Lehr-Ranking offenbart unbequeme FaktenEs ist nicht so, dass die Ergebnisse überraschend kommen. Erst im vergangenen September warnte der OECD-Bildungsdirektor Andreas Schleicher, dass eine Reihe europäischer Länder bei der Hochschulfinanzierung gegenüber den USA und Großbritannien zurückfalle, darunter Deutschland. „Diese Länder sind echt in Schwierigkeiten“, sagte Schleicher, auf den die deutsche Bildungspolitik derzeit mal wieder nicht besonders gut zu sprechen ist.
Das Interview stand bei Times Higher Education, und ausgerechnet dessen neuestes Ranking-Produkt scheint Schleicher jetzt Recht zu geben. Beim erstmals veröffentlichten
THE Europe Teaching Ranking landen von 31 gerankten deutschen Hochschulen 22 in der hinteren Tabellenhälfte. Nur Heidelberg (26) und Göttingen (38) schneiden vergleichsweise gut ab. Dabei war die Konkurrenz bei diesem Pilotranking auf nur 241 Hochschulen aus acht europäische Länder beschränkt. Man darf die Ergebnisse also ohne Zögern peinlich nennen.

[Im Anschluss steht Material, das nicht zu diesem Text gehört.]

import Literature.Probability.RandomPlanarGeometry.HexSAWSurfaceWallRenewalBlocksNineA2
import Literature.Probability.RandomPlanarGeometry.HexSAWSurfaceWallRenewalCensusEightA
import HarnessLib

/-!
# The order-NINE diagonal census, part A: `N₁₀,₁ = 267` exactly (kernel); `Λ₂₀(y) = 267y + 99y² + 7y³`; `#(ipwb 20) = 373`

Topic `Literature/Probability/RandomPlanarGeometry` (lane «pcv-sawmu», a-p6 g20, car «CENSUS-NINE-A»; parents: «BLOCKS-NINE-A1/A2» (`TwentyOne.W : Fin 267 → _`,
the exhibited one-visit irreducible positive wall bridges of length twenty), «CENSUS-EIGHT-A» (`IPWB_twenty_eq_ninetyNine : Λ₂₀ = N₁₀,₁y + 99y² + 7y³`),
and a-idea-1 g34's «SEVEN-CENSUS» engine (`WCensus.grow`, `revList_mem_censusW`, `eq_of_revList_eq`, `frozen_of_mem_ipwb`)).

The diagonal `s − v = 8` of the wall-renewal census is complete in the tree (`a₇ = 18`, «A7-EXACT»; `m₈ = 513`, «EIGHTH-EXACT-MEAN»).  The next diagonal
`s − v = 9` has the four classes `(10,1), (11,2), (12,3), (13,4)` (data `267 / 295 / 132 / 16`).  This module certifies the FIRST of them by a single kernel
certificate over car 72's pruned search (`6123` search nodes):

* §1 `TwentyOne.revLists`, ★★ `TwentyOne.censusW_subset : ∀ l ∈ WCensus.censusW 20 1, l ∈ revLists` (`decide +kernel`, one budget line);
* §2 ★★ `exists_eq_twentyOne_W_of_mem_ipwb_twenty_of_visits_eq_one`, `oneVisit_ipwb_twenty_eq_image`, ★★★ `card_oneVisit_ipwb_twenty_eq_twoSixtySeven`
  (**`N₁₀,₁ = 267`**), `card_ipwb_twenty_eq_threeSeventyThree` (**`#(ipwb 20) = 373 = 267 + 99 + 7`**);
* §3 ★★★ `IPWB_twenty_eq_twoSixtySeven : Λ₂₀(y) = 267y + 99y² + 7y³`, `pwbLaw_ten_eq_exact : f₁₀ = (267y + 99y² + 7y³)/β²⁰` — **the renewal law is explicit
  through half-length TEN**.

NOT claimed: the other three diagonal-9 classes; anything about `β` (the order-nine coefficient needs all four).  Label (lane): LANE CENSUS (kernel certificate) ⊕
LANE LEMMAS, DERIVED/computed; budget lines: 1 (`set_option maxHeartbeats 4000000 in`).  Sources: [MadrasSlade1993, Section 4.2, Definition 4.2.1, (4.2.2), (4.2.4),
Theorem 4.2.2 (pp. 91–92)], [Kesten1963SAW, Section 4], [EntingJensen2009, Section 7.4.2, Fig. 7.10].
-/

namespace Literature.Probability.RandomPlanarGeometry.SAW.HexBW.Wall

open Finset Function Census
open Literature.Probability.LatticeModels

/-! ### §1  The kernel certificate -/

namespace TwentyOne

/-- The 267 tables as reversed site lists. [cite: EntingJensen2009, Section 7.4.2, Fig. 7.10] -/
def revLists : List (List (ℤ × ℤ)) := (List.finRange 267).map fun i => revList (W i) 20

set_option maxHeartbeats 4000000 in
/-- **Kernel certificate** (`6123` search nodes): every list of the `(20, 1)` census is one of the 267 tables. [cite: MadrasSlade1993, Section 4.2, Definition 4.2.1, (4.2.2)] -/
theorem censusW_subset : ∀ l ∈ WCensus.censusW 20 1, l ∈ revLists := by decide +kernel

end TwentyOne

/-! ### §2  Exhaustion and the class number `N₁₀,₁ = 267` -/

variable {y : ℝ}

/-- ★★ **A one-visit irreducible positive wall bridge of length twenty is one of the 267 exhibited blocks** (symbolic length).
[cite: MadrasSlade1993, Section 4.2, Definition 4.2.1, (4.2.2)] [cite: Kesten1963SAW, Section 4] [cite: EntingJensen2009, Section 7.4.2, Fig. 7.10] -/
theorem exists_eq_twentyOne_W_of_mem_ipwb_twenty_of_visits_eq_one {m : ℕ} {ω : ℕ → Site 2} (hm : m = 20) (hω : ω ∈ ipwb m)
    (hv : visits m ω = 1) : ∃ i : Fin 267, ω = TwentyOne.W i := by
  have h1 := WCensus.revList_mem_censusW hω hv
  rw [hm] at h1
  obtain ⟨i, -, hi⟩ := List.mem_map.1 (TwentyOne.censusW_subset _ h1)
  refine ⟨i, ?_⟩
  have hfr := WCensus.frozen_of_mem_ipwb hω
  have hfr' := WCensus.frozen_of_mem_ipwb (TwentyOne.W_mem_ipwb hm i)
  rw [hm] at hfr hfr'
  exact WCensus.eq_of_revList_eq hfr hfr' hi.symm

open Classical in
/-- ★★ The one-visit class of `ipwb 20` is the image of the 267 tables (symbolic length). [cite: MadrasSlade1993, Section 4.2, Definition 4.2.1, (4.2.2)] [cite: EntingJensen2009, Section 7.4.2, Fig. 7.10] -/
theorem oneVisit_ipwb_twenty_eq_image {m : ℕ} (hm : m = 20) :
    ((ipwb m).filter fun ω => visits m ω = 1) = Finset.univ.image TwentyOne.W := by
  ext ω
  rw [Finset.mem_filter]
  constructor
  · rintro ⟨hω, hv⟩
    obtain ⟨i, rfl⟩ := exists_eq_twentyOne_W_of_mem_ipwb_twenty_of_visits_eq_one hm hω hv
    exact Finset.mem_image_of_mem _ (Finset.mem_univ i)
  · intro h
    obtain ⟨i, -, rfl⟩ := Finset.mem_image.1 h
    exact ⟨TwentyOne.W_mem_ipwb hm i, by rw [hm]; exact TwentyOne.visits_W i⟩

open Classical in
/-- ★★★ **`N₁₀,₁ = 267`**: there are exactly two hundred and sixty-seven one-visit irreducible positive wall bridges of length twenty (symbolic length).
[cite: MadrasSlade1993, Section 4.2, Definition 4.2.1, (4.2.2) and Theorem 4.2.2 (pp. 91–92)] [cite: Kesten1963SAW, Section 4] -/
theorem card_oneVisit_ipwb_twenty_eq_twoSixtySeven {m : ℕ} (hm : m = 20) : #((ipwb m).filter fun ω => visits m ω = 1) = 267 := by
  rw [oneVisit_ipwb_twenty_eq_image hm, Finset.card_image_of_injective _ TwentyOne.W_injective]
  simp

open Classical in
/-- ★★ **`#(ipwb 20) = 373`** (`267 + 99 + 7`: every block of length twenty has one, two or three visits; symbolic length).
[cite: MadrasSlade1993, Section 4.2, Definition 4.2.1, (4.2.2)] [cite: Kesten1963SAW, Section 4] -/
theorem card_ipwb_twenty_eq_threeSeventyThree {m : ℕ} (hm : m = 20) : #(ipwb m) = 373 := by
  have h := Finset.card_filter_add_card_filter_not (s := ipwb m) (fun ω => visits m ω = 1)
  have h' := Finset.card_filter_add_card_filter_not (s := (ipwb m).filter fun ω => ¬ visits m ω = 1) (fun ω => visits m ω = 2)
  have h2 : (((ipwb m).filter fun ω => ¬ visits m ω = 1).filter fun ω => visits m ω = 2) = (ipwb m).filter fun ω => visits m ω = 2 := by
    rw [Finset.filter_filter]
    refine Finset.filter_congr fun ω _ => ?_
    omega
  have h3 : (((ipwb m).filter fun ω => ¬ visits m ω = 1).filter fun ω => ¬ visits m ω = 2) = (ipwb m).filter fun ω => visits m ω = 3 := by
    rw [Finset.filter_filter]
    refine Finset.filter_congr fun ω hω => ?_
    have h1 := one_le_visits_of_mem_ipwb hω
    have h4 := visits_le_three_of_mem_ipwb_twenty hm hω
    omega
  rw [h2, h3, card_twoVisit_ipwb_twenty_eq_ninetyNine hm, card_threeVisit_ipwb_twenty_eq_seven hm] at h'
  rw [card_oneVisit_ipwb_twenty_eq_twoSixtySeven hm] at h
  omega

/-! ### §3  The renewal law is explicit through half-length ten -/

/-- ★★★ **`Λ₂₀(y) = 267y + 99y² + 7y³`** (symbolic length). [cite: MadrasSlade1993, Section 4.2, (4.2.2) (p. 91)] [cite: Kesten1963SAW, Section 4] -/
theorem IPWB_twenty_eq_twoSixtySeven {m : ℕ} (hm : m = 20) (y : ℝ) : IPWB m y = 267 * y + 99 * y ^ 2 + 7 * y ^ 3 := by
  classical
  rw [IPWB_twenty_eq_ninetyNine hm, card_oneVisit_ipwb_twenty_eq_twoSixtySeven hm]
  norm_num

/-- ★★ **`f₁₀(y) = (267y + 99y² + 7y³)/β(y)²⁰`** — the renewal law is explicit through half-length ten. [cite: MadrasSlade1993, Section 4.2, (4.2.2), (4.2.4) (p. 91)] -/
theorem pwbLaw_ten_eq_exact (y : ℝ) : pwbLaw y 10 = (267 * y + 99 * y ^ 2 + 7 * y ^ 3) / wallRate y ^ 20 := by
  obtain ⟨m, hm⟩ : ∃ m : ℕ, m = 20 := ⟨_, rfl⟩
  have e : pwbLaw y 10 = IPWB m y / wallRate y ^ m := by rw [pwbLaw, hm]
  rw [e, IPWB_twenty_eq_twoSixtySeven hm, hm]

end Literature.Probability.RandomPlanarGeometry.SAW.HexBW.Wall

Klar können es sich Deutschlands Hochschulrektoren und Wissenschaftsminister einfach machen. Indem sie – im Zweifel zu Recht – an der Methodik herummäkeln. Aber es bleiben zwei unbequeme Fakten. Erstens, und das geht an die Politiker: Dass andere so viel besser sind, ist die logische Folge der besagten massiven Unterfinanzierung der deutschen Hochschulen und speziell der Lehre. Anders formuliert: Wie sollen die Studenten zum Beispiel einen anregenden Austausch mit ihren Dozenten berichten, wenn einfach viel zu wenige von denen da sind? Zweitens, und hier stehen die Rektoren in der Verantwortung: Sie reden
– auch politisch gewollt
– viel von Lehrstrategien und deren institutioneller Verankerung, doch bislang gelingt es den wenigsten von ihnen, den extrem ausgeprägten Individualismus deutscher Professoren in Einklang zu bringen mit den alle verbindenden Zielen guter Lehre. Und genau das ist keine Frage der Finanzierung, sondern der Kultur.
Auch das zeigt das THE-Ranking, wo bald nach Oxford und Cambridge auch weniger schillernde Namen wie Navarra, Newcastle oder Paris-Süd auftauchen.
Die eigentliche Schwäche der neuerlichen Rangliste ist eine, die zumindest den deutschen Universitäten als Ausrede wohl nicht viel helfen wird. Den Fachhochschulen schon eher. THE gewichtet die Ergebnisse nämlich nicht nach der sozialen Herkunft der Studenten. Aber mal ehrlich: Was hilft es zu wissen, dass reiche britische Unis, die zu einem guten Teil die Absolventen teurer Privatschulen aufnehmen, gute Lehrveranstaltungen hinbekommen und beruflich erfolgreiche Absolventen produzieren? Spannender wäre, welche Hochschule ihren Studenten am besten hilft, etwas aus sich zu machen. Wo lernen die Studenten, abhängig von ihrer Bildungs-Vorgeschichte, am meisten dazu, das müsste ein Ranking eigentlich messen. Und in so einem Ranking würden Navarra & Co wahrscheinlich noch stärker abschneiden. Und einige deutsche Fachhochschulen ebenfalls – die im THE-Ranking übrigens gar nicht auftauchen.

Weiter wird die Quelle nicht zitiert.